[Records contained in a dataset]
──────

import Summits.QuantumFields.YangMills.Theorems.BalabanUVNodesN07SplitClauseHeadKnitMeetNormalisedTowerW152E
import Summits.QuantumFields.YangMills.Theorems.BalabanUVNodesN07SplitClauseLevelRaisingMarginWideB
import Summits.QuantumFields.YangMills.Theorems.BalabanUVNodesN07LocalLettersCoreGuardedDatumB
import Literature.MathematicalPhysics.QuantumFieldTheory.Balaban1983to89.Node00.CriticalOnFibreB
import HarnessLib

/-!
# N07 [B11] (= [15] = [Balaban1985Variational]) Sect. F, S6 HEAD — MODULE 77c⁵ AT PRINT's [II] (2.3) DATUM, OVER A TOP-DATA PREDICATE, **WITHOUT THE SEAM** (S1c of the (E1)∕(iii-b) work plan,
# director-ym №338∕№339; FLAG №16; LOCATE-HSEAM 5d3298b8d191f169): the meet knit `…TowerW152E` with (i) the data row of HS3NORM-152 ∕ HCHART-MEET-NORM-152 `Dat K s.Ω (suppDom) k δ W`
# (`Dat : TopData F N` arbitrary), (ii) their fibre rows `AgreeOnB (lamDatum F K k s.Ω) (Ū U) W → IsCritOnFibreB F N K (lamDatum F K k s.Ω) W U` (F0c ∕ F0b; print's datum), (iii) the
# conclusion dag-n07-w3's `DatumGaugeSplitTopStepCoreGB F N suppDom Mc ρ Adm (lamDatum F) Dat …`, and (iv) 77c⁵'s displayed HSEAM binder ABSENT — its content is DERIVED from the rows (ii)

Cell `pub-ymgap`, seat `pub-ymgap-dag-n07-e` g34 (FAN-OUT §N07 row s3; LANE OWNER of the K0 road chart side).  `--kind proof --supports stmt-QuantumFields-20541 --as helper` (K0⁷); count-neutral;
def-free; ONE theorem.  PRINT-DATUM TWIN of `…N07SplitClauseHeadKnitMeetNormalisedTowerW152E.datumGaugeSplitTopStepCoreG_of_normalisedGauge_of_chartMeetTowerW152E` (FLAG №16 ∕ LOCATE-HSEAM
5d3298b8d191f169); the (b)-instance stays landed and true on its own text (a conditional displaying the extra hypothesis HSEAM; cf. dag-n07-w3's `not_hseam` ✓p765776 on the HSEAM binder of ✓140:
an implication with an uninhabited hypothesis is vacuously true, not false).  HONESTY GUARD №338 (5): no displayed premise is deleted or weakened OTHER THAN the HSEAM binder, which the datum change makes
definitionally redundant — at `bd := lamDatum F` the two fibre rows that every binder already displays ARE, unfolded, the agreement on the (2.3) cells and print's cell-form criticality there
(F0b `mem_lamBondsSeq_iff_lamBond` ∕ `isCritOnFibreB_lamBondsSeq_iff`, hypotheses: standing range, `1 ≤ k`, nesting, block saturation — all in hand at the record); HS3NORM-152 and
HCHART-MEET-NORM-152 keep every row (three of them re-spelled over `(lamDatum F, Dat)`), HLETTERS-NORM ∕ HBUDGET-NORM ∕ `Nrm` ∕ all structural letters byte-identical.
[15] = [Balaban1985Variational]; [6] = [Balaban1985RegularSpaces]; [4] = [II] = [Balaban1984PropagatorsII]; [III] = [Balaban1988Convergent]; [I] = [Balaban1987RG1].

WHY (LOCATE-HSEAM (γ), ruling (α)).  77c⁵ knits HS3NORM (the normalised Landau gauge at every meeting clean datum) with HCHART (print's (154)–(159) rows at the datum) into dag-n07-w4's per-datum
token; HCHART's (d′)-Lam supplier (MODULE 117′) needs the record's minimiser to be PRINT-critical in cell form on [II] (2.3)'s cells «Λ_j = Ω_j^{(j)} ∖ Ω_{j+1}^{(j)} … for the sets of sites and
the sets of bonds» (p. 224; the DIFFERENCE of the bond sets — inward connectors belong to no `Λ_j`), which under reading (b)'s fibre `IsCritOnFibre … (genSet s.Ω k)` is a genuinely extra
hypothesis (HSEAM; uninhabited as displayed, ✓p765776).  At print's datum the token's OWN fibre rows are `AgreeOnB (lamBondsSeq s.Ω k)` ∕ `IsCritOnFibreB … (lamBondsSeq s.Ω k)` (`lamDatum_apply`),
and F0b's dictionary turns them into exactly HCHART's `hUW ∕ hcc` rows — so the knit closes with NO seam.  The rest of the proof (MODULE 66's margin reduction in dag-n07-w3's `(bd, Dat)` edition
`datumGaugeSplitTopStepCoreGB_of_marginCleanPrint`, the datum numerics, FILE D0, 77a's `localGaugeSplitOn_head159_meetCube_box_farW` at zero shear) is 77c⁵'s verbatim.

WHAT IS PROVED (sorry-free; no definition; axioms standard).  ★★★ `datumGaugeSplitTopStepCoreGB_of_normalisedGauge_of_chartMeetTowerW152EB (F N)` — 77c⁵'s statement with `∀ (Dat : TopData F N)`
after the constants, changes (i)–(iv) above; proof = 77c⁵'s with `hseam`'s call replaced by the two dictionary lines.
HONEST SCOPE.  HS3NORM-152, HCHART-MEET-NORM-152, HLETTERS-NORM, HBUDGET-NORM are HYPOTHESES — displayed, NOT discharged here (their (2.3)-datum suppliers: S1c-1 ✓p765894 door from
`HThm4RecSym152PhiEG` (CONDITIONAL), 89⁵′ p766239, 117′ᴮ, the print-datum near-row reader); nothing of [15]∕[6]∕[4] ANALYSIS asserted; NO stub registered or closed; K0⁷ ∕ K1⁹ NOT closed;
N07 NOT discharged; counts unmoved (typed 28∕28 · discharged 8∕28); one finite 𝕋⁴ programme at fixed ε — the route closes the conditional finite-𝕋⁴ rung `BalabanLadder.UV` ONLY; the YM
mass gap (Clay) is NOT proved by any of this; nothing continuum ∕ ℝ⁴ ∕ OS.  No `sorry`, no `def`, no `instance`, no `notation`.

References: [15] (144) p. 300, (147)–(156) pp. 301–302, (157)–(159) pp. 302–303, (160)–(166) pp. 303–304, (168) p. 304, Prop. 8 p. 304; [6] Thm. 2 p. 83, p. 98, Prop. 6 (1.135)–(1.138)
p. 99, (1.29) p. 81, (1.3)–(1.9) p. 77, (1.131) p. 99; [II] (2.1)–(2.4) p. 224, Cor. 2.8 p. 249; [III] (2.2) p. 255, (2.10) p. 256; [I] (0.1) p. 251.
-/

set_option autoImplicit false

──────

### TASK ITEM
Reproduce, character for character, only the lines of the preceding data that start at the line with "token; HCHART's (d′)-Lam" and end at the line with "a genuinely extra", both included.

### EXERCISE RESULT
token; HCHART's (d′)-Lam supplier (MODULE 117′) needs the record's minimiser to be PRINT-critical in cell form on [II] (2.3)'s cells «Λ_j = Ω_j^{(j)} ∖ Ω_{j+1}^{(j)} … for the sets of sites and
the sets of bonds» (p. 224; the DIFFERENCE of the bond sets — inward connectors belong to no `Λ_j`), which under reading (b)'s fibre `IsCritOnFibre … (genSet s.Ω k)` is a genuinely extra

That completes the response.